Squares of a Sorted Array
leetcode: https://leetcode.com/problems/squares-of-a-sorted-array/
Description:
Given an integer array nums sorted in non-decreasing order, return an array of the squares of each number sorted in non-decreasing order.
Idea:
solution1: Brute Force
traverse the nums and square each element, than sort the nums
Code:
class Solution {
public int[] sortedSquares(int[] nums) {
// get square of each element
for(int i=0; i<nums.length; i++){
nums[i] = nums[i]*nums[i];
}
// sort array
Arrays.sort(nums);
return nums;
}
}
solution 2: two pointers
Step1: create new array to store the sorted square value
Step2: set two pointer(one for start, one for end), because only square of negative may larger than last positive one and one index for new array, and store it from the end to keep the sort of the array.

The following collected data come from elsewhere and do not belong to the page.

import Summits.QuantumFields.YangMills.Theorems.AllWindowsColdBoxBoxHighWindowsSU22LineDefs
import Summits.QuantumFields.YangMills.Theorems.AllWindowsColdBoxBoxHighLineHodgePoincareFun

/-!
# LINE-19 «landau-sector-relative-bl», registered stub S1 BY NAME: `stub_hodgePoincare : HodgePoincareColdBox`
# (crux `AllWindowsColdBox.BoxHighWindowsSU22`, stmt-QuantumFields-24004; low item stmt-QuantumFields-24335)

**Theorem (Hodge–Poincaré inequality of the cold box).**  For every `H ≥ 1` and every real configuration `v` on the edges of
the cold box `Λ = [0,2H]⁴`,
`(1/344)/H² · ‖v‖² ≤ vᵀ · hodgeQ H · v`,   `hodgeQ H = Q_L + Σ_{x interior} g_x g_xᵀ = d₁ᵀd₁ + d₀d₀ᵀ`
(the Landau/Hodge precision matrix of the registered skeleton v9 `f1519a877fd86581` of planner `ym-idea-2`, copied verbatim into
`Theorems/AllWindowsColdBoxBoxHighWindowsSU22LineDefs.lean`).  So `λ_min(hodgeQ H)·H² ≥ 1/344` uniformly in `H` — the registered
obligation `HodgePoincareColdBox` (`∃ c > 0, ∀ H ≥ 1, ∀ v, c/H²·(v·v) ≤ v·(hodgeQ H v)`), with the crude but honest `c = 1/344`
(instrument I20: `λ_min·H² = 2.13 … 5.17` for `H = 2 … 8`, limit `3π²/4`).

Proof (parts 1–4 are the Mathlib-only files `…HodgePoincare{BoxSums,Core,Faces,Fun}`; this file is the bridge):
* the quadratic form of `hodgeQ` is the plaquette energy `Σ_p circ_p(u)²` of the zero extension `u = glue 0 v` over all plaquettes
  based in `[-2,2H+2]⁴` plus the divergence energy `Σ_{x ∈ [1,2H−1]⁴} (Σ_i u(x−e_i,i) − u(x,i))²` (`dotProduct_hodgeQ_eq`: the
  translated plaquette set of the enlarged block versus the box sum differ only by plaquettes with zero circulation; the gauge mode
  `g_x` pairs with `v` to inflow minus outflow at `x`);
* `norm_sq_le_hodge` (part 4) bounds `Σ_e u_e² ≤ 86·N²·(that form)`, `N = 2H`: split the box edges into CORE edges (every transverse
  coordinate in `[1,N−1]`) and FACE-TANGENTIAL edges; the latter own exterior plaquettes (`‖u − u_core‖² ≤ Σ circ²`), the former obey
  the div–curl energy identity with identically vanishing boundary cross terms and the one-dimensional Dirichlet Poincaré inequality
  in their three transverse directions; a per-plaquette convexity inequality glues the two.
No Fourier analysis, no face bound state, no comparison with the componentwise Dirichlet Laplacian (which is false uniformly in `H`
by the planner's I20c) is used.  Everything proved; standard axioms only.
HONEST LABEL: ONE registered stub (S1, size M) of a critic-PASSed DRAFT-by-design line on the R2ξ″ all-windows crux ⟨24004⟩ / its low
item ⟨24335⟩; the line's load-bearing stubs S4b/S5 (and S3, S4) remain open; no crux, rung or summit is proved; the Yang–Mills mass gap
is NOT proved by this file.
-/

set_option autoImplicit false
/-- `GaugeFunctionBoundNumberConserving` holds (Rayleigh at `±(u + dφ)` with the gauged ground state,
gauge invariance of the sector energies, time reversal, midpoint identity). -/
theorem gaugeFunctionBoundNumberConserving_holds : GaugeFunctionBoundNumberConserving := by
  intro Λ _ _ t u ht hu V hV hVc hVg N M ψ hgs h1 φ
  have hu' : ∀ x y, u y x + (φ x - φ y) = -(u x y + (φ y - φ x)) := fun x y => by rw [hu x y]; ring
  have h := minEnergyOn_szSector_bdgHopping_peierls_add_sub_le (u := fun x y => u x y + (φ y - φ x))
    ht hu' hV hVc N M hgs h1
  have hcov : (phaseGauge fun x => Circle.exp (φ x))ᴴ *
      ((bdgHopping fun x y => (t x y : ℂ) * Complex.exp ((u x y : ℂ) * Complex.I)) + V) *
      phaseGauge (fun x => Circle.exp (φ x)) =
      (bdgHopping fun x y => (t x y : ℂ) * Complex.exp (((u x y + (φ y - φ x) : ℝ) : ℂ) * Complex.I)) + V := by
    rw [Matrix.mul_add, Matrix.add_mul, conjTranspose_phaseGauge_mul_bdgHopping_peierls_mul_phaseGauge,
      hVg φ]
  rwa [← hcov, minEnergyOn_szSector_phaseGauge_conj] at h

/-- **Node (THEOREM, proved below): the occupation-diagonal class is contained in this class.**
Every real occupation-diagonal interaction `V = diagonal Φ` (the Literature file's / PTR98 §II class:
Hubbard `U`, density–density, site disorder, Zeeman-`z`) is Hermitian, real in the occupation basis and
invariant under every site-phase gauge `W_φ`; so the two nodes above contain
`log_partitionFn_toBlock_bdgHopping_peierls_ge_gaugeFunction` /
`minEnergyOn_szSector_bdgHopping_peierls_sub_le_gaugeFunction`. HONEST FRAMING: bookkeeping edge; no
claim on H/H₀. -/
@[conjecture] def OccupationDiagonalIsNumberConserving : Prop :=
  ∀ (Λ : Type) [LinearOrder Λ] [Fintype Λ] (Φ : Finset (Orb Λ) → ℝ),
    (diagonal fun s => (Φ s : ℂ)).IsHermitian ∧
      (diagonal fun s => (Φ s : ℂ)).map (starRingEnd ℂ) = diagonal (fun s => (Φ s : ℂ)) ∧
      ∀ φ : Λ → ℝ, (phaseGauge fun x => Circle.exp (φ x))ᴴ * diagonal (fun s => (Φ s : ℂ)) *
        phaseGauge (fun x => Circle.exp (φ x)) = diagonal fun s => (Φ s : ℂ)

/-- `OccupationDiagonalIsNumberConserving` holds (diagonal algebra; `|e^{iφ}| = 1`). -/
theorem occupationDiagonalIsNumberConserving_holds : OccupationDiagonalIsNumberConserving := by
  intro Λ _ _ Φ
  refine ⟨?_, ?_, fun φ => ?_⟩
  · show (diagonal fun s => (Φ s : ℂ))ᴴ = diagonal fun s => (Φ s : ℂ)
    rw [diagonal_conjTranspose]
    exact congrArg diagonal (funext fun s => Complex.conj_ofReal _)
  · rw [diagonal_map (map_zero _)]
    exact congrArg diagonal (funext fun s => Complex.conj_ofReal _)
  · ext i j
    rw [phaseGauge_eq, conjTranspose_diagonal_inst]
    simp only [mul_diagonal]
    by_cases h : i = j
    · subst h
      have hunit : ∀ z : Circle, star (z : ℂ) * (z : ℂ) = 1 := fun z => by
        rw [Complex.star_def, ← Complex.normSq_eq_conj_mul_self, Circle.normSq_coe, Complex.ofReal_one]
      rw [diagonal_apply_eq, diagonal_apply_eq, mul_right_comm, hunit, one_mul]
    · rw [diagonal_apply_ne _ h, diagonal_apply_ne _ h, zero_mul, zero_mul]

Step3: if the square of start larger than the square of the end one, then store teh bigger one to the new array. at the same time, just increase the first index to compare the next element with the element that the second pointer pointed. Otherwise, do the opposite operations.
Code:
class Solution {
public int[] sortedSquares(int[] nums) {
// create new array to store the sorted square value
int[] result = new int[nums.length];
// set two pointer(one for start, one for end), because only square of negative may larger than last positive one
// and one index for new array, and store it from the end to keep the sort of the array
int first = 0;
int second = nums.length-1;
int index = result.length-1;
while(first <= second){
// if the square of start larger than the square of the end one, then store teh bigger one to the new array. at the same time, just increase the first index to compare the next element with the element that the second pointer pointed
if(nums[first]*nums[first] > nums[second]*nums[second]){
result[index--] = nums[first]*nums[first];
first++;
}
// the opposite situation
else{
result[index--] = nums[second]*nums[second];
second--;
}
}
return result;
}
}